(Londres) La militante écologiste suédoise Greta Thunberg a été arrêtée mardi à Londres pendant une manifestation en marge d’une conférence sur le pétrole et le gaz, où elle dénonçait les accords entre le secteur et les responsables politiques.

Plusieurs centaines de manifestants écologistes ont perturbé le premier jour de l’Energy Intelligence Forum, un évènement rassemblant pendant trois jours dans la capitale britannique de hauts dirigeants de l’industrie pétrolière et gazière.

La militante, âgée de vingt ans, a été interpellée en milieu de journée. Elle est coutumière d’actions de blocage, comme à Malmö en Suède, ce qui lui avait valu une amende il y a quelques jours.

En janvier, elle avait été emmenée de force par des policiers hors d’une manifestation contre le recours au charbon en Allemagne.

Dans un communiqué, la police de Londres, sans faire de référence à l’illustre militante écologiste, s’est contentée d’évoquer 20 arrestations pour obstruction de la voie publique.

« Derrière ces portes closes […] des politiciens sans carrure concluent des accords et des compromis avec les lobbyistes du secteur destructeur des combustibles fossiles », avait dénoncé en début de matinée, au cours d’une conférence de presse, Greta Thunberg.

« Nous devons leur répondre »

Les manifestants « qui étaient au coin de la rue ce matin, nous devons leur répondre […] Je pense que ces sociétés, les majors pétrolières et gazières, nous avons tous les atouts, les finances, les personnes pour pouvoir être au cœur de cette transition », a assuré le PDG de TotalEnergies Patrick Pouyanné, qui s’exprimait à la conférence mardi en fin d’après-midi.

Malgré les appels à réduire les énergies fossiles, TotalEnergies avait annoncé fin septembre qu’il comptait « augmenter sa production d’hydrocarbures de 2 à 3 % par an sur les cinq prochaines années », tout en assurant vouloir maintenir « le cap de sa stratégie multi-énergies équilibrée » avec sa forte croissance dans l’électricité renouvelable.

« Nous devons contribuer à la lutte contre le changement climatique », mais pas en arrêtant immédiatement les hydrocarbures « parce que dans la vraie vie, les gens utilisent du pétrole et du gaz tous les jours »,  a ajouté M. Pouyanné, qui s’exprimait en anglais.

Au son d’une cinquantaine de tambours, les manifestants avaient scandé pendant la matinée « arrêtez le pétrole, arrêtez le gaz ! » ou encore « rien ne peut nous arrêter, un autre monde est possible ! ».

« J’ai six petits-enfants.

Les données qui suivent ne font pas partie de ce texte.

import Summits.ResolutionOfSingularities.ResolutionOfSingularities.Theorems.EquisingularLiftEquisingularLiftNatTowerBEmbRoundCoreTransversal
import Summits.ResolutionOfSingularities.ResolutionOfSingularities.Theorems.EquisingularLiftEquisingularLiftNatTowerBConeRoundCoreTransversal
import Summits.ResolutionOfSingularities.ResolutionOfSingularities.Theorems.EquisingularLiftEquisingularLiftNatTowerBRoundOfFact
import Summits.ResolutionOfSingularities.ResolutionOfSingularities.Theorems.EquisingularLiftEquisingularLiftNatTowerRoundBPrimeDefs
import Summits.ResolutionOfSingularities.ResolutionOfSingularities.Theorems.EquisingularLiftEquisingularLiftNatTransversalHasSNCWithOfTrace
import Summits.ResolutionOfSingularities.ResolutionOfSingularities.Theorems.EquisingularLiftEquisingularLiftNatTransversalStrictTransformTraceSlim
import Summits.ResolutionOfSingularities.ResolutionOfSingularities.Theorems.EquisingularLiftEquisingularLiftNatStrictTransformFlat
import HarnessLib

/-!
# [OURS · L1 W4.5(b) · EL♮(3) · T23-A′] THE ROUNDS OF `TowerRoundBPrime` ON `Tower.InvB` AT THE DATUM «`V(𝓔)` IS `O`-FLAT» — the (P2) re-cuts of
# res-L1-w45b-stub-4's `Tower.invB_embRound_of_fact_any` / `Tower.invB_coneRound_of_any` (…NatTowerBRoundOfFact p605390) over the widened cores′

Crux EL♮(3) = stmt-ResolutionOfSingularities-20148 (parent stmt-…-20038); rung target `stub_elnat_defTowerBPrimePointResolutionThree` (res-L1-w45b-lead-2's
TARGET-DEFTOWERBPRIME-THREE f09847aa6e554416; registration = engine-green swap, desk R15). Written by res-L1-w45b-stub-2 g12 on the desk's RE-BOOK
2026-08-28T07:04:31Z (b) «stub-2 = the FE-level dischargers + round-of-fact re-cuts over stub-4's cores′». OURS; NOT a statement of any manuscript;
AI-written, weaker than expert review. DEF-FREE; no `sorry`; standard axioms. `--supports stmt-ResolutionOfSingularities-20148 --as helper`.

WHAT. `Tower.invB_embRound_of_fact_anyPrime` / `Tower.invB_coneRound_of_anyPrime` = p605390's `Tower.invB_embRound_of_fact_any` / `Tower.invB_coneRound_of_any`
VERBATIM (statements and proofs, adapted copies) except that the
retained-list clause reads `∀ F' ∈ Es', ∃ F ∈ E :: Es, RoundTransportOKPrime υ₂ Z hZ H F F'` (T23-A′: a member CROSSED TRANSVERSALLY by the centre —
stalkwise (T1) ∧ (T2) on the traces — is retained as `closure υ₂⁻¹(F ∖ Z)`) and the cores are res-L1-w45b-stub-4's `Tower.invB_embRoundCore'` /
`Tower.invB_coneRoundCore'` (…NatTowerB{Emb,Cone}RoundCoreTransversal) with `X3 F := ∃ hF, (T1) ∧ (T2)`; their three NEW obligations are discharged HERE at the engine datum
`FE := «V(·) is O-flat»`: `hRuledSt` by `flat_strictTransform_subschemeι_comp_stage` (…NatStrictTransformFlat p533590), `hSNC` by res-L1-w45b-lead-2's
(A′-1) v2 `hasSNCWith_member_centre_of_trace_transversal` (p608670; `𝓕 ≠ ⊥` from `¬ T ⊆ F`), `hTrace` by (A′-3)′
`comap_strictTransformIdeal_eq_vanishingIdeal_of_transversal'` (…NatTransversalStrictTransformTraceSlim).
-/

set_option linter.dupNamespace false -- mandated namespace `Summit.<Summit>.<Problem>` of this single-conjunct summit
set_option linter.overlappingInstances false -- signatures carry `[IsDomain O] [IsDiscreteValuationRing O]`

noncomputable section

open CategoryTheory CategoryTheory.Limits AlgebraicGeometry TopologicalSpace Topology IsLocalRing
open Literature.AlgebraicGeometry.Resolution
open AlgebraicGeometry.Scheme.IdealSheafData
open Summit.ResolutionOfSingularities.ResolutionOfSingularities.Theses.EquisingularLift.Split
open Summit.ResolutionOfSingularities.ResolutionOfSingularities.Cruxes.EquisingularLift.StrataSplit

namespace Summit.ResolutionOfSingularities.ResolutionOfSingularities.Cruxes.EquisingularLiftNat.Sections

section Fact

Je fais des cauchemars en pensant à l’avenir qu’ils auront », a dit Doro Marden, une retraitée londonienne de 75 ans.

Le patron de la compagnie pétrolière saoudienne Aramco, Amin Nasser, a réaffirmé au cours de la conférence que « de nouveaux investissements » dans les hydrocarbures étaient nécessaires pour contrer le déclin des champs pétrolifères vieillissants.

Lobbyistes

Quant à Wael Sawan, le patron de Shell, il a fait valoir que sa compagnie essayait d’« assurer la sécurité énergétique ». Mais, en même temps, a-t-il ajouté, « nous voulons être un acteur de la transition énergétique en investissant entre 10 et 15 milliards de dollars au cours des trois prochaines années ».

M. Sawan s’exprimait par lien vidéo, n’ayant pas pu accéder à l’hôtel en raison de la manifestation.  

Shell était revenu en juin sur son engagement de réduire sa production de brut de 1 à 2 % par an, suscitant l’ire des écologistes.

Les manifestants mardi ont aussi dénoncé le fait que le président de la COP28, la conférence annuelle des Nations unies sur le climat prévue pour se dérouler du 30 novembre au 12 décembre à Dubaï, ne soit autre que le patron de la compagnie pétrolière des Émirats arabes unis, Sultan al-Jaber.

« Nous savons que les lobbyistes des énergies fossiles corrompent les procédures des COP depuis des décennies », a ainsi fait valoir avant son arrestation Greta Thunberg, pour qui le choix de ce président « montre très, très clairement » le manque d’ambition de sommets qui ne peuvent pas selon elle « conduire à une réduction drastique des émissions de CO2 ».